For four weeks the steam-powered dahabeah chuffed along the green river, stopping to let the travelers stroll among sunbaked ruins or make dusty forays to distant temples arid tombs. Clara Hay, too dignified to ride the donkeys supplied for these excursions, traveled “like Cleopatra,” Henry reported, “on a throne borne by
strong Nubians, and visible from miles across the plain.” Self-conscious about the fragility of his nerves, Henry was piqued to find that the Hays never seemed to feel irritable, even when they had headaches. On the whole, however, he decided that Egypt was “better than opium. It soothes and smooths one’s creases out.”
On the last day of February the ambassador’s party returned to Shepheard’s Hotel in Cairo, where they found the American colony in a state of high excitement. While the Hays and Henry Adams were lazing on the Nile, an American battleship, the U.S.S. Maine, had blown up in Havana on February 15. When Adams asked for the precise time of the explosion and learned that it had happened after dark, at 9:40, he blurted out his awful conclusion: “Then the Spaniards did it.”
Assistant Secretary of the Navy Theodore Roosevelt held the same opinion, but President McKinley desperately hoped otherwise. The Maine’s visit to Cuba, arranged in advance with the Spanish ambassador, had been intended as a sign of reduced tension between the United States and Spain. Spanish naval officials in Havana had accorded the Maine all the requisite courtesies, and when the explosion occurred, they hurried to the rescue.
More than 250 sailors perished on the Maine, and the newspapers cried for vengeance. McKinley, pleading for calm, appointed a court of inquiry to determine whether the disaster was an affair of chance or malevolence.
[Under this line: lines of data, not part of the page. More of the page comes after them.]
import Mathlib
import Literature.NumberTheory.Transcendental.LinEDS
import Literature.NumberTheory.Transcendental.LinEDSCode
import Literature.NumberTheory.Transcendental.LinEDSCells
import Summits.KontsevichZagierPeriods.KontsevichZagierPeriods.Theorems.FurushoPentagonKernelModuloPeriodConjectureLeafOfCheckBlocksGC
import HarnessLib


/-!
# `KernelModuloPeriodConjecture`, line `Sketch`: the leaf from a chain of CELL block certificates

Crux `FurushoPentagon.KernelModuloPeriodConjecture` (stmt-KontsevichZagierPeriods-15058), line
`Sketch`, lead c7. Block master theorem of the GF(2) rank engine for block certificates over CELLS
of columns (`LinEDS.checkBlockC`, `LinEDS.chainOK`,
`Literature/NumberTheory/Transcendental/LinEDSCells.lean`): a chain of blocks `(cells, later)`
passing `chainOK` (every later block inside the `later` cells of every earlier block; the blocks
cover `colMask k`), each block certified by `checkBlockC` at some width `W'` with enough fuel,
gives the weight-`k` slice of the algebraic leaf `AssociatorHoffmanSpanning`. The proof is the
compacted block master `stub_leaf_of_checkBlocksGC` (lead c6) with the column bookkeeping done by
the Booleans of the certificate instead of depth arithmetic: the certificate's column list `L` IS
the block (`maskOf L = cellsMask cells ∧ colMask`), block triangularity of the integer matrix comes
from `rowBitsG ∧ cellsMask later = 0` and the nesting half of `chainOK`, surjectivity onto the
columns from its covering half; the diagonal blocks are odd by E6 at width `W'` on the folded rows,
the compaction lemma `stub_xorFold_testBit` and the group parities, exactly as before. Nothing
about the meaning of a cell is used.

References: K. Ihara, M. Kaneko, D. Zagier, Compos. Math. 142 (2006) §2, Conjecture 1
[IharaKanekoZagier2006]; F. Brown, Ann. of Math. 175 (2012) Thm 1.1 [Brown2012].
-/

namespace Summit.KontsevichZagierPeriods.FurushoPentagon.KernelModuloPeriodConjecture

open Literature.NumberTheory.Transcendental
open Literature.NumberTheory.Transcendental.LinEDS

/-! ### The unpacked cell block check -/

/-- Unpacking a successful `checkBlockC`. [folklore] -/
theorem blocksC_checkBlockC {k W' f : ℕ} {cells later : List (ℕ × List ℕ)} {L : List ℕ}
    {groups : List (List (List ℕ × List ℕ))}
    (h : LinEDS.checkBlockC k W' f cells later L groups = true) :
    groups.length = L.length ∧
      LinEDS.maskOf L = LinEDS.cellsMask k cells &&& LinEDS.colMask k ∧
      LinEDS.incMod W' L = true ∧ L.length < W' ∧
      (∀ g ∈ groups, ∀ μ ∈ g, LinEDS.validName k μ = true) ∧
      (∀ g ∈ groups, LinEDS.rowBitsG k g &&& LinEDS.cellsMask k later = 0) ∧
      LinEDS.elimLoop W' (LinEDS.rep W' L.length) (L.map (· % W'))
        (LinEDS.pack W' ((groups.map (LinEDS.rowBitsG k)).map fun r =>
          LinEDS.xorFold W' f (r &&& (LinEDS.cellsMask k cells &&& LinEDS.colMask k)))) = true := by
  simp only [LinEDS.checkBlockC, Bool.and_eq_true, List.all_eq_true, List.mem_map,
    forall_exists_index, and_imp, forall_apply_eq_imp_iff₂, beq_iff_eq, Nat.blt_eq,
    LinEDS.lengthTR_eq] at h
  obtain ⟨⟨⟨⟨⟨⟨hlen, hmask⟩, hinc⟩, hlt⟩, hval⟩, hno⟩, helim⟩ := h
  exact ⟨Nat.eq_of_beq_eq_true hlen, Nat.eq_of_beq_eq_true hmask, hinc, hlt, hval, hno, helim⟩

/-- The column mask is below `2^2^(k-1)` (its bits are codes `< 2^(k-1)`). [folklore] -/
theorem blocksC_colMask_lt {k : ℕ} (hk : 2 ≤ k) : LinEDS.colMask k < 2 ^ 2 ^ (k - 1) := by
  obtain ⟨-, hcols, -, hcm⟩ := stub_cols_spec k hk
  refine Nat.lt_pow_two_of_testBit _ fun i hi => ?_
  cases hb : (LinEDS.colMask k).testBit i
  · rfl
  · have := ((hcols i).mp ((hcm i).mp hb)).1; omega

/-- A member of the certificate's column list is a column of the engine. [folklore] -/
theorem blocksC_mem_cols {k : ℕ} (hk : 2 ≤ k) {cells : List (ℕ × List ℕ)} {L : List ℕ}
    (hmask : LinEDS.maskOf L = LinEDS.cellsMask k cells &&& LinEDS.colMask k) {c : ℕ} (hc : c ∈ L) :
    c ∈ LinEDS.cols k := by
  obtain ⟨-, -, -, hcm⟩ := stub_cols_spec k hk
  have hb := (blocksE13_testBit_maskOf L c).mpr hc
  rw [hmask, Nat.testBit_land, Bool.and_eq_true] at hb
  exact (hcm c).mp hb.2

/-! ### One block: its diagonal integer block has odd determinant -/

/-- **The diagonal block of a cell certificate is odd**: the integer matrix of its groups against
its listed columns has odd determinant (E6 at width `W'` on the folded rows, the compaction
lemma, group parities, E7 (a)). [cite: IharaKanekoZagier2006, §2] -/
theorem blocksC_diag_odd {k W' f : ℕ} (hk : 2 ≤ k) {cells later : List (ℕ × List ℕ)} {L : List ℕ}
    {groups : List (List (List ℕ × List ℕ))}
    (h : LinEDS.checkBlockC k W' f cells later L groups = true) (hfuel : 2 ^ (k - 1) ≤ W' * (f + 1))
    (hlen : L.length = groups.length) :
    Odd (Matrix.of fun (x y : Fin L.length) =>
      LinEDS.entryG k (groups.get (Fin.cast hlen x)) (L.get y)).det := by
  classical
  obtain ⟨-, hmask, hinc, hlt, hval, -, helim⟩ := blocksC_checkBlockC h
  set mask := LinEDS.cellsMask k cells &&& LinEDS.colMask k with hmaskdef
  have hpwL : (L.map (· % W')).Pairwise (· < ·) := ((LinEDS.incMod_eq_true_iff L).mp hinc).pairwise
  have hW : 0 < W' := by omega
  -- the folded rows and E6 at width W'
  set rows := (groups.map (LinEDS.rowBitsG k)).map fun r => LinEDS.xorFold W' f (r &&& mask) with hrows
  have hrowlt : ∀ r ∈ rows, r < 2 ^ W' := by
    intro r hr
    obtain ⟨r', -, rfl⟩ := List.mem_map.mp hr
    exact LinEDS.xorFold_lt f _
  have hrowslen : rows.length = L.length := by simp [hrows, hlen]
  have hcolslt : ∀ c ∈ L.map (· % W'), c < W' := by
    intro c hc
    obtain ⟨c', -, rfl⟩ := List.mem_map.mp hc
    exact Nat.mod_lt _ hW
  have hpiv := stub_elimLoop_sound W' rows (L.map (· % W')) hW hrowlt hcolslt
    (by rw [hrowslen]; exact helim)
  -- E7 (a)
  let row : Fin L.length → ℕ := fun x =>
    LinEDS.xorFold W' f (LinEDS.rowBitsG k (groups.get (Fin.cast hlen x)) &&& mask)
  have hofFn : List.ofFn row = rows := by
    rw [hrows, List.map_map]
    exact blocksE13_ofFn_get groups ((fun r => LinEDS.xorFold W' f (r &&& mask)) ∘ LinEDS.rowBitsG k) hlen
  let col : Fin L.length → ℕ := fun y => L.get y % W'
  have hcolget : ∀ y, col y = (L.map (· % W')).get (Fin.cast (by simp) y) := fun y => by
    simp [col]
  have hmono : StrictMono col := by
    intro x y hxy
    rw [hcolget, hcolget]
    exact List.pairwise_iff_get.mp hpwL _ _ hxy
  refine stub_oddDet_and_solve.1 L.length row col hmono
    (fun y => hofFn ▸ hpiv (col y) (by rw [hcolget]; exact List.get_mem _ _)) _ fun x y => ?_
  -- parities
  have hyL : L.get y ∈ L := List.get_mem _ _
  rw [Matrix.of_apply, ← blocksG_rowBitsG_parity (hval _ (List.get_mem _ _)) (blocksC_mem_cols hk hmask hyL)]
  show _ ↔ (LinEDS.xorFold W' f (LinEDS.rowBitsG k (groups.get (Fin.cast hlen x)) &&& mask)).testBit
    (L.get y % W') = true
  have hsupp : ∀ i, (LinEDS.rowBitsG k (groups.get (Fin.cast hlen x)) &&& mask).testBit i = true → i ∈ L := by
    intro i hi
    rw [Nat.testBit_land, Bool.and_eq_true] at hi
    exact (blocksE13_testBit_maskOf L i).mp (hmask ▸ hi.2)
  have hinj : ∀ a ∈ L, ∀ b ∈ L, a % W' = b % W' → a = b :=
    List.inj_on_of_nodup_map (hpwL.imp fun {a b} (h : a < b) => ne_of_lt h)
  have hmasklt : mask < 2 ^ 2 ^ (k - 1) :=
    lt_of_le_of_lt Nat.and_le_right (blocksC_colMask_lt hk)
  have hsize : LinEDS.rowBitsG k (groups.get (Fin.cast hlen x)) &&& mask < 2 ^ (W' * (f + 1)) :=
    lt_of_lt_of_le (lt_of_le_of_lt Nat.and_le_right hmasklt) (Nat.pow_le_pow_right (by norm_num) hfuel)
  have hmaskbit : mask.testBit (L.get y) = true := by
    rw [← hmask]; exact (blocksE13_testBit_maskOf L _).mpr hyL
  rw [stub_xorFold_testBit W' f _ _ L hW hsize hsupp hyL hinj, Nat.testBit_land, hmaskbit, Bool.and_true]

/-! ### The registered stub -/

/-- **The leaf from a chain of cell block certificates** (registered stub
`stub_leaf_of_checkBlocksC`, lead c7; crux stmt-KontsevichZagierPeriods-15058, line `Sketch`):
a chain `bl` of blocks `(cells, later)` with `chainOK k bl`, each certified by
`LinEDS.checkBlockC` at some width `W'` with enough fuel (`2^(k-1) ≤ W'(f+1)`, so the fold is
complete) ⇒ the weight-`k` slice of the algebraic leaf. [cite: IharaKanekoZagier2006, Conjecture 1] -/
theorem stub_leaf_of_checkBlocksC :
    ∀ (k : ℕ) (bl : List (List (ℕ × List ℕ) × List (ℕ × List ℕ))), 2 ≤ k →
      LinEDS.chainOK k bl = true →
      (∀ p ∈ bl, ∃ (W' f : ℕ) (L : List ℕ) (groups : List (List (List ℕ × List ℕ))),
        2 ^ (k - 1) ≤ W' * (f + 1) ∧ LinEDS.checkBlockC k W' f p.1 p.2 L groups = true) →
      ∀ s : List ℕ, MZV.IsAdmissible s → MZV.weight s = k →
        ∃ b : List ℕ →₀ ℚ, (∀ t ∈ b.support, MZV.IsHoffman t ∧ MZV.weight t = MZV.weight s) ∧ ∀ (R : Type) [CommRing R] [Algebra ℚ R] [IsReduced R] (φ : NCSeries Bool R), NCSeries.IsGroupLike φ → NCSeries.DrinfeldPentagon φ → φ (MZV.binaryWord s) = b.sum (fun t q => q • φ (MZV.binaryWord t)) := by
  classical
  intro k bl hk hchain hblocks s hs hw
  choose Wq fq Lq nm hfuel hnm using hblocks
  -- the chain condition
  have hch := hchain
  simp only [LinEDS.chainOK, Bool.and_eq_true] at hch
  obtain ⟨hnest, hcover'⟩ := hch
  have hcover := Nat.eq_of_beq_eq_true hcover'
  set ms := bl.map fun p => (LinEDS.cellsMask k p.1 &&& LinEDS.colMask k, LinEDS.cellsMask k p.2)
    with hms
  set B := bl.length with hB
  have hmsl : ms.length = B := by simp [hms, hB]
  have hmsget : ∀ β : Fin B, ms.get (Fin.cast hmsl.symm β) =
      (LinEDS.cellsMask k (bl.get β).1 &&& LinEDS.colMask k, LinEDS.cellsMask k (bl.get β).2) := by
    intro β; simp [hms]
  have hmemβ : ∀ β : Fin B, bl.get β ∈ bl := fun β => List.get_mem _ _
  let W' : Fin B → ℕ := fun β => Wq (bl.get β) (hmemβ β)
  let fu : Fin B → ℕ := fun β => fq (bl.get β) (hmemβ β)
  let L : Fin B → List ℕ := fun β => Lq (bl.get β) (hmemβ β)
  let groups : Fin B → List (List (List ℕ × List ℕ)) := fun β => nm (bl.get β) (hmemβ β)
  have hchk : ∀ β, LinEDS.checkBlockC k (W' β) (fu β) (bl.get β).1 (bl.get β).2 (L β) (groups β) = true :=
    fun β => hnm _ _
  have hfu : ∀ β, 2 ^ (k - 1) ≤ W' β * (fu β + 1) := fun β => hfuel _ _
  let nb : Fin B → ℕ := fun β => (L β).length
  have hlen : ∀ β, (L β).length = (groups β).length := fun β => ((blocksC_checkBlockC (hchk β)).1).symm
  have hmask : ∀ β, LinEDS.maskOf (L β) = LinEDS.cellsMask k (bl.get β).1 &&& LinEDS.colMask k :=
    fun β => (blocksC_checkBlockC (hchk β)).2.1
  -- positions, groups and columns
  let ν : (Σ β : Fin B, Fin (nb β)) → List (List ℕ × List ℕ) :=
    fun i => (groups i.1).get (Fin.cast (hlen i.1) i.2)
  let col : (Σ β : Fin B, Fin (nb β)) → ℕ := fun j => (L j.1).get j.2
  have hvalid : ∀ i, ∀ μ ∈ ν i, LinEDS.validName k μ = true :=
    fun i => (blocksC_checkBlockC (hchk i.1)).2.2.2.2.1 _ (List.get_mem _ _)
  have hcolL : ∀ j, col j ∈ L j.1 := fun j => List.get_mem _ _
  have hcolmem : ∀ j, col j ∈ LinEDS.cols k := fun j => blocksC_mem_cols hk (hmask j.1) (hcolL j)
  obtain ⟨-, -, -, hcm⟩ := stub_cols_spec k hk
  -- every column lies in a block (the covering half of `chainOK`)
  have hcolsurj : ∀ c ∈ LinEDS.cols k, ∃ j, col j = c := by
    intro c hc
    have hbit : (LinEDS.orAll (ms.map Prod.fst)).testBit c = true := by rw [hcover]; exact (hcm c).mpr hc
    obtain ⟨m, hm, hmc⟩ := (LinEDS.testBit_orAll c _).mp hbit
    obtain ⟨q, hq, rfl⟩ := List.mem_map.mp hm
    obtain ⟨p, hp, rfl⟩ := List.mem_map.mp hq
    obtain ⟨β', hβ'⟩ := List.mem_iff_get.mp hp
    let β : Fin B := Fin.cast rfl β'
    have hpβ : p = bl.get β := hβ'.symm
    subst hpβ
    have hcL : c ∈ L β := by
      rw [← blocksE13_testBit_maskOf, hmask β]; exact hmc
    obtain ⟨y, hy⟩ := List.mem_iff_get.mp hcL
    exact ⟨⟨β, y⟩, hy⟩
  -- nesting: a later block's columns lie in the `later` cells of an earlier block
  have hsub : ∀ β β' : Fin B, β < β' →
      (LinEDS.cellsMask k (bl.get β').1 &&& LinEDS.colMask k) &&& LinEDS.cellsMask k (bl.get β).2 =
        LinEDS.cellsMask k (bl.get β').1 &&& LinEDS.colMask k := by
    intro β β' hlt'
    have := LinEDS.chainNested_get ms hnest (Fin.cast hmsl.symm β) (Fin.cast hmsl.symm β') hlt'
    rwa [hmsget, hmsget] at this
  -- odd determinant, by blocks
  have hdet : Odd (Matrix.of fun i j => LinEDS.entryG k (ν i) (col j)).det := by
    refine stub_blockDet_odd B nb _ (fun i j hij => ?_) (fun β => ?_)
    · rw [Matrix.of_apply, ← Int.not_odd_iff_even,
        ← blocksG_rowBitsG_parity (hvalid i) (hcolmem j)]
      -- bit (col j) of the `later` mask of block i.1 is set
      have hlater : (LinEDS.cellsMask k (bl.get i.1).2).testBit (col j) = true := by
        have hb : (LinEDS.cellsMask k (bl.get j.1).1 &&& LinEDS.colMask k).testBit (col j) = true := by
          rw [← hmask j.1]; exact (blocksE13_testBit_maskOf _ _).mpr (hcolL j)
        rw [← hsub i.1 j.1 hij, Nat.testBit_land, Bool.and_eq_true] at hb
        exact hb.2
      have hzero := (blocksC_checkBlockC (hchk i.1)).2.2.2.2.2.1 _
        (List.get_mem _ (Fin.cast (hlen i.1) i.2))
      have hbit := congrArg (·.testBit (col j)) hzero
      simp only [Nat.testBit_land, Nat.zero_testBit, hlater, Bool.and_true] at hbit
      show ¬ (LinEDS.rowBitsG k (ν i)).testBit (col j) = true
      rw [hbit]; exact Bool.false_ne_true
    · exact blocksC_diag_odd hk (hchk β) (hfu β) (hlen β)
  exact stub_leaf_of_oddDetSum k _ ν col hk hvalid hcolmem hcolsurj hdet s hs hw

end Summit.KontsevichZagierPeriods.FurushoPentagon.KernelModuloPeriodConjecture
Assured by the embassy that there was no need to shorten his vacation, Hay and his family moved on to Athens. Adams, refreshed by his encounter with the lost civilizations of Egypt, went off to study the antiquities of the Near East, wholly unperturbed by the prospect of war. “I lose my head when other people are calm,” he wrote to Brooks. “For two years, the Cuban business drove me wild, because other people stupidly and brutally and wilfully refused to listen to its vital warnings. For two years, with the Senate to back me, we moved heaven and earth to get the people into a track. Now that the countries have pitched into the ditch, I’ve no more to do with it…, [M]y business is to look ahead.”
Toward the end of March, while Hay sat at his desk in London and Adams haggled with antique-coin dealers in the bazaars of Smyrna, McKinley’s court of inquiry concluded that the Maine had been sunk by an “external explosion.” The report stopped short of blaming either the Spanish or Cuban rebels desperate for American intervention.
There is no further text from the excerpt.